The rest, as they say, is history. Thanks, Rosauers.
Trying to catch-up on my grading this morning and get this Q&A from Samwise's Bible worksheet:
In one or two sentences, tell what makes you most happy that you are one of the elect.*
answer: I might get to see people like George Muller, Isobel Kuhn, Billy Bray
He's not my brightest Bible scholar, but he's got the experimental part of it down pat.
*we'll just ignore the Dutch predisposition for presumptive election of covenant children for now, okay?
Posted by Hobster at 11:50
I leave the room to make some photocopies and come back to this:
As it is written, "He who pulls the sword from the sofa, shall be King of the Kids"

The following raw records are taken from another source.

/-- **Sharp-constant form**: for every `α ∈ (0, 1/4)`,
`δ > 0` and `T₀ ≥ 1`, eventually in `N`,
`|b_{N+1}/b_N − μ| ≤ (2μ/(α E) + δ)/log N`, `E = Σ_{t<T₀} λ_{2t+1} μ^{-(2t+1)}` (any odd partial sum
of Kesten's masses — the FINITE-DATA constant; `λ₁ = 1, λ₃ = 2` on `ℤ²` give `E ≥ 1/μ + 2/μ³`). The
leading constant is free of the two-step-rate constant, which only enters the threshold.
[cite: MadrasSlade1993, Theorem 7.3.4 (d) (proof, eq. (7.3.14): E_o, E_e); LawlerSchrammWerner2004SAW, Appendix (A.3)] -/
theorem ratio_rate_limsup_of (d : ℕ) {w : ℕ → ℝ} (hw : ∀ n, 0 < w n)
    (hren : ∀ n, 1 ≤ n → ∑ k ∈ Icc 1 n, (irreducibleBridgeCount (d + 2) k : ℝ) * w (n - k) ≤ w n)
    (hU0 : ∃ K : ℝ, 0 ≤ K ∧ ∃ N₀ : ℕ, ∀ N : ℕ, N₀ ≤ N → w (N + 2) / w N ≤
      connectiveConstant (d + 2) ^ 2 * (1 + K * (N : ℝ) ^ (-(1 : ℝ) / 4))) (T₀ : ℕ) (hT₀ : 1 ≤ T₀) {α : ℝ} (hα0 : 0 < α) (hα : α < 1 / 4)
    {δ : ℝ} (hδ : 0 < δ) :
    ∀ᶠ N : ℕ in atTop,
      |w (N + 1) / w N - connectiveConstant (d + 2)| ≤
        (2 * connectiveConstant (d + 2) /
            (α * ∑ t ∈ range T₀, (irreducibleBridgeCount (d + 2) (2 * t + 1) : ℝ) /
              connectiveConstant (d + 2) ^ (2 * t + 1)) + δ) / Real.log N := by
  obtain ⟨K, hK, N₀, hU⟩ := hU0
  set μ := connectiveConstant (d + 2) with hμdef
  have hμ : 0 < μ := connectiveConstant_pos (d + 2)
  have hμ1 : 1 ≤ μ := one_le_connectiveConstant (d + 2)
  -- the finite-data constant `E = Σ_{t<T₀} p_{2t+1} > 0`
  set E := ∑ t ∈ range T₀, renewalP (d + 2) (2 * t + 1) with hE
  have hEeq : ∑ t ∈ range T₀, (irreducibleBridgeCount (d + 2) (2 * t + 1) : ℝ) / μ ^ (2 * t + 1) = E := by
    rw [hE]; rfl
  have hE_pos : 0 < E := by
    have h1 : renewalP (d + 2) (2 * 0 + 1) ≤ E :=
      Finset.single_le_sum (f := fun t => renewalP (d + 2) (2 * t + 1)) (fun t _ => renewalP_nonneg (d + 2) _)
        (Finset.mem_range.2 (by omega))
    exact lt_of_lt_of_le (lt_of_lt_of_le (inv_pos.2 hμ) (inv_le_renewalP_one (d + 2))) (by simpa using h1)
  set C : ℝ := 2 * μ / (α * E) with hC
  have hr : 0 < 1 / 4 - α := by linarith
  -- the comparison functions
  set L : ℕ → ℝ := fun n => Real.log n with hL
  set k : ℕ → ℝ := fun n => 2 * K * (n : ℝ) ^ (-(1 / 4 - α)) with hk
  set g : ℕ → ℝ := fun n => 2 * L n / (2 + α * L n - 2 * Real.log μ) with hg
  set h : ℕ → ℝ := fun n => 2 * K * (Real.log n / (n : ℝ) ^ (1 / 4 - α)) with hh
  set R : ℕ → ℝ := fun n => μ * (g n + h n) / ((1 - k n) * E) with hR
  -- limits
  have hLlim : Tendsto L atTop atTop := Real.tendsto_log_atTop.comp tendsto_natCast_atTop_atTop
  have hklim : Tendsto k atTop (𝓝 0) := by
    have := ((tendsto_rpow_neg_atTop hr).comp tendsto_natCast_atTop_atTop).const_mul (2 * K)
    simpa [hk] using this
  have hhlim : Tendsto h atTop (𝓝 0) := by
    have h1 := ((isLittleO_log_rpow_atTop hr).tendsto_div_nhds_zero).comp tendsto_natCast_atTop_atTop
    have := h1.const_mul (2 * K)
    simpa [hh] using this
  have hglim : Tendsto g atTop (𝓝 (2 / α)) := by
    have h1 : Tendsto (fun n => (2 - 2 * Real.log μ) / L n) atTop (𝓝 0) :=
      tendsto_const_nhds.div_atTop hLlim
    have h2 : Tendsto (fun n => 2 / (α + (2 - 2 * Real.log μ) / L n)) atTop (𝓝 (2 / α)) := by
      have : Tendsto (fun n => α + (2 - 2 * Real.log μ) / L n) atTop (𝓝 (α + 0)) :=
        tendsto_const_nhds.add h1
      rw [add_zero] at this
      exact tendsto_const_nhds.div this hα0.ne'
    refine h2.congr' ?_
    have hev1 : ∀ᶠ n : ℕ in atTop, 1 < L n := hLlim.eventually_gt_atTop 1
    have hev2 : ∀ᶠ n : ℕ in atTop, 2 * Real.log μ / α < L n := hLlim.eventually_gt_atTop _
    filter_upwards [hev1, hev2] with n hn hn2
    have hLn : L n ≠ 0 := by linarith
    have hn2' : 2 * Real.log μ < α * L n := by rw [div_lt_iff₀ hα0] at hn2; linarith
    have hD : 2 + α * L n - 2 * Real.log μ ≠ 0 := by linarith
    rw [hg]
    simp only
    rw [show α + (2 - 2 * Real.log μ) / L n = (2 + α * L n - 2 * Real.log μ) / L n by
      field_simp; ring, div_div_eq_mul_div]
  have hRlim : Tendsto R atTop (𝓝 C) := by
    have h1 : Tendsto (fun n => μ * (g n + h n)) atTop (𝓝 (μ * (2 / α + 0))) :=
      (hglim.add hhlim).const_mul μ
    have h2 : Tendsto (fun n => (1 - k n) * E) atTop (𝓝 ((1 - 0) * E)) :=
      (tendsto_const_nhds.sub hklim).mul_const E
    have h3 := h1.div h2 (by simpa using hE_pos.ne')
    have hCe : μ * (2 / α + 0) / ((1 - 0) * E) = C := by
      rw [hC, add_zero, sub_zero, one_mul]; field_simp
    rw [hCe] at h3
    exact h3
  -- eventual side conditions (in the shifted index `n = N + 1`)
  have F1 : ∀ᶠ n : ℕ in atTop, max 2 (max μ (T₀ : ℝ)) ≤ (n : ℝ) ^ α :=
    ((tendsto_rpow_atTop hα0).comp tendsto_natCast_atTop_atTop).eventually_ge_atTop _
  have F2 : ∀ᶠ n : ℕ in atTop, (2 : ℝ) ≤ (n : ℝ) ^ ((1 : ℝ) / 4) :=
    ((tendsto_rpow_atTop (by norm_num : (0 : ℝ) < 1 / 4)).comp tendsto_natCast_atTop_atTop).eventually_ge_atTop _
  have F3 : ∀ᶠ n : ℕ in atTop, 2 * N₀ ≤ n := eventually_ge_atTop _
  have F4 : ∀ᶠ n : ℕ in atTop, k n < 1 / 2 := (tendsto_order.1 hklim).2 _ (by norm_num)
  have F5 : ∀ᶠ n : ℕ in atTop, 2 * Real.log μ < α * L n := by
    have := hLlim.eventually_gt_atTop (2 * Real.log μ / α)
    filter_upwards [this] with n hn
    rw [div_lt_iff₀ hα0] at hn; linarith
  have F6 : ∀ᶠ n : ℕ in atTop, R n < C + δ := (tendsto_order.1 hRlim).2 _ (by linarith)
  have F7 : ∀ᶠ n : ℕ in atTop, 2 ≤ n := eventually_ge_atTop 2
  have hall : ∀ᶠ n : ℕ in atTop,
      |w n / w (n - 1) - μ| ≤ (C + δ) / Real.log n := by
    filter_upwards [F1, F2, F3, F4, F5, F6, F7] with n hy hz hN0 hkn hLμ hRn hn2
    have hn0 : (0 : ℝ) < n := by exact_mod_cast (show 0 < n by omega)
    have hn0' : (0 : ℝ) ≤ n := hn0.le
    have hlogn : 0 < Real.log n := Real.log_pos (by exact_mod_cast (show 1 < n by omega))
    have hlogμ : 0 ≤ Real.log μ := Real.log_nonneg hμ1
    have hLμ' : 2 * Real.log μ < α * Real.log n := hLμ
    set y : ℝ := (n : ℝ) ^ α with hydef
    set z : ℝ := (n : ℝ) ^ ((1 : ℝ) / 4) with hzdef
    have hy2 : 2 ≤ y := le_trans (le_max_left _ _) hy
    have hyμ : μ ≤ y := le_trans (le_trans (le_max_left _ _) (le_max_right _ _)) hy
    have hyT₀ : (T₀ : ℝ) ≤ y := le_trans (le_trans (le_max_right _ _) (le_max_right _ _)) hy
    have hy0 : 0 < y := by linarith
    have hyz : y ≤ z := Real.rpow_le_rpow_of_exponent_le (by exact_mod_cast (show 1 ≤ n by omega)) hα.le
    have hn_eq : (n : ℝ) = z ^ 4 := by
      rw [hzdef, show ((1 : ℝ) / 4) = ((4 : ℕ) : ℝ)⁻¹ by norm_num, Real.rpow_inv_natCast_pow hn0' (by norm_num)]
    -- `T = ⌊y⌋`
    set T : ℕ := ⌊y⌋₊ with hTdef
    have hT1 : 1 ≤ T := (Nat.one_le_floor_iff y).2 (by linarith)
    have hTy : (T : ℝ) ≤ y := Nat.floor_le hy0.le
    have hyT : y < T + 1 := Nat.lt_floor_add_one y
    have hTT₀ : T₀ ≤ T := Nat.le_floor hyT₀
    have hwinR : (2 * (2 * T + 1) : ℝ) ≤ n := by
      rw [hn_eq]; have := four_mul_add_two_le_pow_four hz; linarith
    have hwin : 2 * (2 * T + 1) ≤ n := by exact_mod_cast hwinR
    have h2Ty : y ≤ ((2 * T : ℕ) : ℝ) := by push_cast; linarith
    have hμT : μ ≤ ((2 * T : ℕ) : ℝ) := hyμ.trans h2Ty
    -- `η = 2K n^{-1/4}`, `Tη ≤ k n < 1/2`
    set η : ℝ := 2 * K * (n : ℝ) ^ (-(1 : ℝ) / 4) with hηdef
    have hη0 : 0 ≤ η := by rw [hηdef]; exact mul_nonneg (by linarith) (Real.rpow_nonneg hn0' _)
    have hTηk : (T : ℝ) * η ≤ k n := by
      have e1 : y * η = k n := by
        rw [hk, hydef, hηdef]
        simp only
        rw [show -(1 / 4 - α) = α + (-(1 : ℝ) / 4) by ring, Real.rpow_add hn0]
        ring
      calc (T : ℝ) * η ≤ y * η := mul_le_mul_of_nonneg_right hTy hη0
        _ = k n := e1
    have hTη : (T : ℝ) * η ≤ 1 / 2 := by linarith
    -- the core bound
    have hcore := ratio_bound_core_of d hw hren hK hU hT1 hwin hN0 hμT hTη
    -- compare with `R n / log n`
    set Eo := ∑ t ∈ range T, renewalP (d + 2) (2 * t + 1) with hEo
    have hEoE : E ≤ Eo := by
      rw [hE, hEo]
      exact Finset.sum_le_sum_of_subset_of_nonneg
        (fun t ht => Finset.mem_range.2 (lt_of_lt_of_le (Finset.mem_range.1 ht) hTT₀))
        (fun t _ _ => renewalP_nonneg (d + 2) _)
    have hθ : 0 < 1 - (T : ℝ) * η := by linarith
    set εb : ℝ := 1 / (1 + Real.log (((2 * T : ℕ) : ℝ) / μ) / 2) with hεb
    -- `εb · log n ≤ g n`
    have hLb : α * Real.log n - Real.log μ ≤ Real.log (((2 * T : ℕ) : ℝ) / μ) := by
      have h1 : Real.log (y / μ) ≤ Real.log (((2 * T : ℕ) : ℝ) / μ) :=
        Real.log_le_log (by positivity) (div_le_div_of_nonneg_right h2Ty hμ.le)
      have h2 : Real.log (y / μ) = Real.log y - Real.log μ := Real.log_div hy0.ne' hμ.ne'
      have h3 : Real.log y = α * Real.log n := by rw [hydef, Real.log_rpow hn0]
      linarith
    have hD0 : 0 < 2 + α * Real.log n - 2 * Real.log μ := by
      have : L n = Real.log n := rfl
      rw [← this]; linarith
    have hεg : εb * Real.log n ≤ g n := by
      have h1 : εb ≤ 2 / (2 + α * Real.log n - 2 * Real.log μ) := by
        rw [hεb]
        rw [div_le_div_iff₀ (by linarith) hD0]
        linarith
      calc εb * Real.log n ≤ 2 / (2 + α * Real.log n - 2 * Real.log μ) * Real.log n :=
            mul_le_mul_of_nonneg_right h1 hlogn.le
        _ = g n := by rw [hg]; simp only [hL]; ring
    -- `Tη · log n ≤ h n`
    have hTηh : (T : ℝ) * η * Real.log n ≤ h n := by
      have e1 : k n * Real.log n = h n := by
        rw [hk, hh]; simp only
        rw [Real.rpow_neg hn0', div_eq_mul_inv]; ring
      calc (T : ℝ) * η * Real.log n ≤ k n * Real.log n := mul_le_mul_of_nonneg_right hTηk hlogn.le
        _ = h n := e1
    -- assemble
    have hnum0 : 0 ≤ εb + T * η := by
      have : 0 ≤ εb := by rw [hεb]; exact div_nonneg zero_le_one (by linarith [hLb, hD0])
      have := mul_nonneg (Nat.cast_nonneg T) hη0
      linarith
    have hstep1 : μ * ((εb + T * η) / ((1 - T * η) * Eo)) ≤ μ * ((εb + T * η) / ((1 - k n) * E)) := by
      refine mul_le_mul_of_nonneg_left ?_ hμ.le
      refine div_le_div_of_nonneg_left hnum0 (mul_pos (by linarith) hE_pos) ?_
      exact mul_le_mul (by linarith) hEoE hE_pos.le hθ.le
    have hstep2 : μ * ((εb + T * η) / ((1 - k n) * E)) * Real.log n ≤ R n := by
      rw [hR]; simp only
      rw [mul_div_assoc, mul_assoc, div_mul_eq_mul_div]
      refine mul_le_mul_of_nonneg_left ?_ hμ.le
      refine div_le_div_of_nonneg_right ?_ (mul_pos (by linarith) hE_pos).le
      have : (εb + T * η) * Real.log n = εb * Real.log n + T * η * Real.log n := by ring
      rw [this]; exact add_le_add hεg hTηh
    have hfin : μ * ((εb + T * η) / ((1 - T * η) * Eo)) ≤ (C + δ) / Real.log n := by
      rw [le_div_iff₀ hlogn]
      calc μ * ((εb + T * η) / ((1 - T * η) * Eo)) * Real.log n
          ≤ μ * ((εb + T * η) / ((1 - k n) * E)) * Real.log n :=
            mul_le_mul_of_nonneg_right hstep1 hlogn.le
        _ ≤ R n := hstep2
        _ ≤ C + δ := hRn.le
    exact hcore.trans hfin
  -- shift the index: `n = N + 1`, `log N ≤ log (N+1)`
  have hshift := (tendsto_add_atTop_nat 1).eventually hall
  filter_upwards [hshift, eventually_ge_atTop 2] with N hN hN2
  have hlogN : 0 < Real.log N := Real.log_pos (by exact_mod_cast (show 1 < N by omega))
  have hCδ : 0 ≤ C + δ := by
    have : 0 ≤ C := by rw [hC]; positivity
    linarith
  have hlog_le : Real.log N ≤ Real.log ((N + 1 : ℕ) : ℝ) :=
    Real.log_le_log (by exact_mod_cast (show 0 < N by omega)) (by exact_mod_cast (show N ≤ N + 1 by omega))
  simp only [Nat.add_sub_cancel] at hN
  rw [hEeq, ← hC]
  exact hN.trans (div_le_div_of_nonneg_left hCδ hlogN hlog_le)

(well, loveseat...but didn't have the same ring)
Posted by Hobster at 11:45
Thursday, January 03, 2008
this'll probably stay up for awhile. Just wanted to get something up that had nothing to do with that holiday, so I threw together a dream mix for Samwise. I am certain if I turned this playlist on repeat and left him in a room with it, he'd still be jammin' to it 24 hrs later (and likely beyond).
I've wanted to read Neil Gaiman's novels for quite some time now--really enjoyed the first edition of Don't Panic, but have never been able to get past page 30 of one of his novels. But I figured after the great experience I had with Stardust, I'd be able to plow my way through the novel. Honestly, not sure I needed the movie, I was hooked almost right away by the style--I'd probably just picked the wrong books before.
But anyway, I'm a shade under a third of the way through the book and already I'm pretty glad I watched the movie first, because I might've gotten pretty darn annoyed with the radical changes already made (although I must say that on the whole, they were necessary to get a well-made movie on the screen--this isn't a book that allows for an easy adaptation). Still, it's another case of the book being better than the movie.
Which got me to thinking...which books were worse than their movie adaptations? Surely there've been some. Off the top of my head I sorta think that Altman's M*A*S*H was superior to the novel by Hooker (if only for the fact that it cut out all the Trapper John as Jesus nonsense). Some movies are just about as good as the books/stories they were based on, some are hardly recognizable...that's practically a cliche to point out. But I know there are some movies that do a better job telling their story than the book did. Just can't think of any at the moment. Can you?